Subtractive color mixing is what happens when you mix pigments, such as paints or inks. This is used most often in color printing, where different amounts of cyan, yellow, and magenta (CMYK) are mixed to produce all the colors. The subtractive method also includes the traditional red-yellow-blue (RYB) of traditional painting, although mixing all the colors in the RYB scale will yield not black, but brownish grey.

For the purpose of this article, we will only focus on subtractive color mixing in traditional painting, which uses red, yellow, and blue (RYB).

Color Wheel

The Color Wheel is the representation of the primary, secondary, and tertiary (or more) colors. These can be really simple or very complex.  The color wheel that is most familiar is a circle or ring, with a gradient of fully saturated colors on the outside of the wheel.  This is a good basic representation of color theory, and one I will use here.

The earliest mentions of color theory first appeared around 1435 by Italian artist and philosopher Leone Battista Alberti, and around the same time by Leonardo da Vinci. More in depth color theory principals as well as the first color wheel was written by Sir Isaac Newton in his book Opticks, 1704.  The first true color wheel as we know it today was created by German poet Johann Wolfgang von Goethe.  It was based on the idea that red yellow and blue are the primary colors from which all other colors are created.

Although only twelve basic colors are described here, in reality the color wheel is an infinite gradient between all the colors, as well as black, white and gray.  There are, of course, colors beyond tertiary, and are the result of gradual mixing of two colors. The Munsell color system represents hue, value, and chroma of all colors in a three dimensional color sphere, and is more comprehensive than the traditional color wheel.

Primary Colors

Primary Colors

The primary colors are the colors that are considered to be the foundation of all colors.  In this case, we are talking about red, yellow and blue.  These colors theoretically be mixed to create all the other colors.

Secondary Colors

Secondary Colors

Secondary colors are created when mixing two primary colors.  These are orange (red-yellow), green (yellow-blue) and purple (red-blue).

Tertiary Colors

This has two definitions, depending on which source you use.

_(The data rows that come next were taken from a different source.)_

/-- **… and the sub-sum `K₀ + K₁` meets `F^p` in `K₀ ∩ F^p + K₁ ∩ F^p`** when `K₂` is disjoint from
`K₀ + K₁` (modular law). This is the step «`M ∩ F² = (K ∩ F²) ⊕ (K' ∩ F²)`» of the cell's (C44)
for a flat splitting `M = K ⊕ K'` inside `Hᵏ = M ⊕ M'`. [cite: VoisinHodgeI2002, §7.1.1 and §9.3.1 Prop. 9.20] -/
theorem HodgeStructure.sup_inf_F_eq_of_splitting (K₀ K₁ K₂ : Submodule ℂ (ℂ ⊗[ℚ] V))
    (htop : (K₀ ⊔ K₁) ⊔ K₂ = ⊤) (hdis : Disjoint (K₀ ⊔ K₁) K₂)
    (h₀ : K₀ = ⨆ q, K₀ ⊓ H.piece q (m - q))
    (h₁ : K₁ = ⨆ q, K₁ ⊓ H.piece q (m - q)) (h₂ : K₂ = ⨆ q, K₂ ⊓ H.piece q (m - q)) (p : ℤ) :
    (K₀ ⊔ K₁) ⊓ H.F p = K₀ ⊓ H.F p ⊔ K₁ ⊓ H.F p := by
  have hF := HodgeStructure.F_eq_sup_three_of_splitting H K₀ K₁ K₂ htop h₀ h₁ h₂ p
  have hle : K₀ ⊓ H.F p ⊔ K₁ ⊓ H.F p ≤ K₀ ⊔ K₁ := sup_le_sup inf_le_left inf_le_left
  calc (K₀ ⊔ K₁) ⊓ H.F p = (K₀ ⊔ K₁) ⊓ ((K₀ ⊓ H.F p ⊔ K₁ ⊓ H.F p) ⊔ K₂ ⊓ H.F p) := by rw [← hF]
    _ = ((K₀ ⊓ H.F p ⊔ K₁ ⊓ H.F p) ⊔ K₂ ⊓ H.F p) ⊓ (K₀ ⊔ K₁) := inf_comm _ _
    _ = (K₀ ⊓ H.F p ⊔ K₁ ⊓ H.F p) ⊔ (K₂ ⊓ H.F p) ⊓ (K₀ ⊔ K₁) := sup_inf_assoc_of_le _ hle
    _ = K₀ ⊓ H.F p ⊔ K₁ ⊓ H.F p := by
      rw [(hdis.symm.mono_left inf_le_left).eq_bot, sup_bot_eq]

/-- **The dimensions add up** for such a splitting with `K₀ ∩ K₁ = 0` and `(K₀ + K₁) ∩ K₂ = 0`:
`dim(K₀ ∩ F^p) + dim(K₁ ∩ F^p) + dim(K₂ ∩ F^p) = dim F^p` — the additivity hypothesis `hadd` of
`flatSplitting_finrank_inf_F_eq_local` for the family `![K₀, K₁, K₂]`.
[cite: VoisinHodgeI2002, §7.1.1 and §9.3.1 Prop. 9.20] -/
theorem HodgeStructure.sum_three_finrank_inf_F_eq_of_splitting [FiniteDimensional ℚ V]
    (K₀ K₁ K₂ : Submodule ℂ (ℂ ⊗[ℚ] V))
    (htop : (K₀ ⊔ K₁) ⊔ K₂ = ⊤) (hdis₀₁ : Disjoint K₀ K₁) (hdis : Disjoint (K₀ ⊔ K₁) K₂)
    (h₀ : K₀ = ⨆ q, K₀ ⊓ H.piece q (m - q))
    (h₁ : K₁ = ⨆ q, K₁ ⊓ H.piece q (m - q)) (h₂ : K₂ = ⨆ q, K₂ ⊓ H.piece q (m - q)) (p : ℤ) :
    ∑ j, finrank ℂ ↥((![K₀, K₁, K₂] : Fin 3 → Submodule ℂ (ℂ ⊗[ℚ] V)) j ⊓ H.F p) =
      finrank ℂ ↥(H.F p) := by
  have hF := HodgeStructure.F_eq_sup_three_of_splitting H K₀ K₁ K₂ htop h₀ h₁ h₂ p
  have hd₁ : K₀ ⊓ H.F p ⊓ (K₁ ⊓ H.F p) = ⊥ :=
    (hdis₀₁.mono inf_le_left inf_le_left).eq_bot
  have hd₂ : (K₀ ⊓ H.F p ⊔ K₁ ⊓ H.F p) ⊓ (K₂ ⊓ H.F p) = ⊥ :=
    (hdis.mono (sup_le_sup inf_le_left inf_le_left) inf_le_left).eq_bot
  have e₁ := Submodule.finrank_sup_add_finrank_inf_eq (K₀ ⊓ H.F p) (K₁ ⊓ H.F p)
  rw [hd₁, finrank_bot, add_zero] at e₁
  have e₂ := Submodule.finrank_sup_add_finrank_inf_eq (K₀ ⊓ H.F p ⊔ K₁ ⊓ H.F p) (K₂ ⊓ H.F p)
  rw [hd₂, finrank_bot, add_zero, ← hF, e₁] at e₂
  rw [Fin.sum_univ_three]
  exact e₂.symm

end Splitting

/-! ### §3 The criterion -/

section Main

variable {𝒳 S : SchemeOver ℂ}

The usual definition of tertiary colors is mixing two colors directly adjacent to each other on the color wheel to create an “in-between” color.  These are vermilion (red-orange), amber (orange-yellow), chartreuse (yellow-green), teal (green-blue), violet (blue-purple), and magenta (purple-red).

The second definition of tertiary colors is  mixing two secondary colors.  This usually results in a brownish color. For example, mixing purple and orange, or purple and green, or green and orange.  Mixing colors that are complementary (opposite of each other on the color wheel) will result in brown.  Example: red-green, yellow-purple, orange-blue.

Tint, Shade, and Tone

Tint, Tone and Shade

Colors can be modified also by adding grey, black, or white.  A tint is when white is added to a pure color, making it lighter. A shade is a pure color with only black added, which makes it darker.  A tone is when gray is added, making the color darker and less saturated.

Color Properties: Hue, Value, Chroma

Hue Value Chroma

Hue Value Chroma

There are three other ways of describing color, and these terms are usually reserved for graphic design and computer colors, and are used by the Munsell Color System. This color system uses a three dimensional representation of colors based on these values. Hue is the term used for the color “family”, such as red, yellow, green, and blue.  Value is the term used for how light or dark the color is. Chroma, or saturation, refers to how intense or “pure” the color is.

Color Values

Color Values

Color Values

Colors all have a value, that is, the darkness or lightness of the color.  You can judge a color’s value by converting it to grayscale.  On a pure grayscale, white is the lightest value and black is the darkest value.  Pure colors also have a value.  Yellow has the lightest value of all the pure colors, and blue is the darkest.

In the graphic above, there are two rows.  The top row has 6 squares of the pure colors: red, orange, yellow, green, blue, and purple.  The bottom row is the grayscale conversion of those colors. Using this, you can see the true values that these colors have. In computer image editing programs, grayscale ranges from black at 0% to white at 100%.  The yellow converts to a gray that is close to 90%, orange and green both convert to grays that are about 60%, red converts to 30%, the purple converts to about 15% and the blue is about 10%. You can use This Tool to get a RGB conversion of a color.

Many painters use grayscale conversion of their reference photo to see the true values, that is the darkness and lightness in relation to each other.  For most paintings, getting the value correct is more important than matching the exact hue of the color.  This is how artists who work in abstract color decide which colors to use.  Lighter areas can be represented with yellows and oranges, and darker areas with blues and purples.  I have used an example of my colorful cat painting “Anticipation” above, and its grayscale to the right.  The reference photo is below, in real colors and grayscale.  In the painting, the colors are all over the place.  But when converted to grayscale, the tones match those in the reference photo below.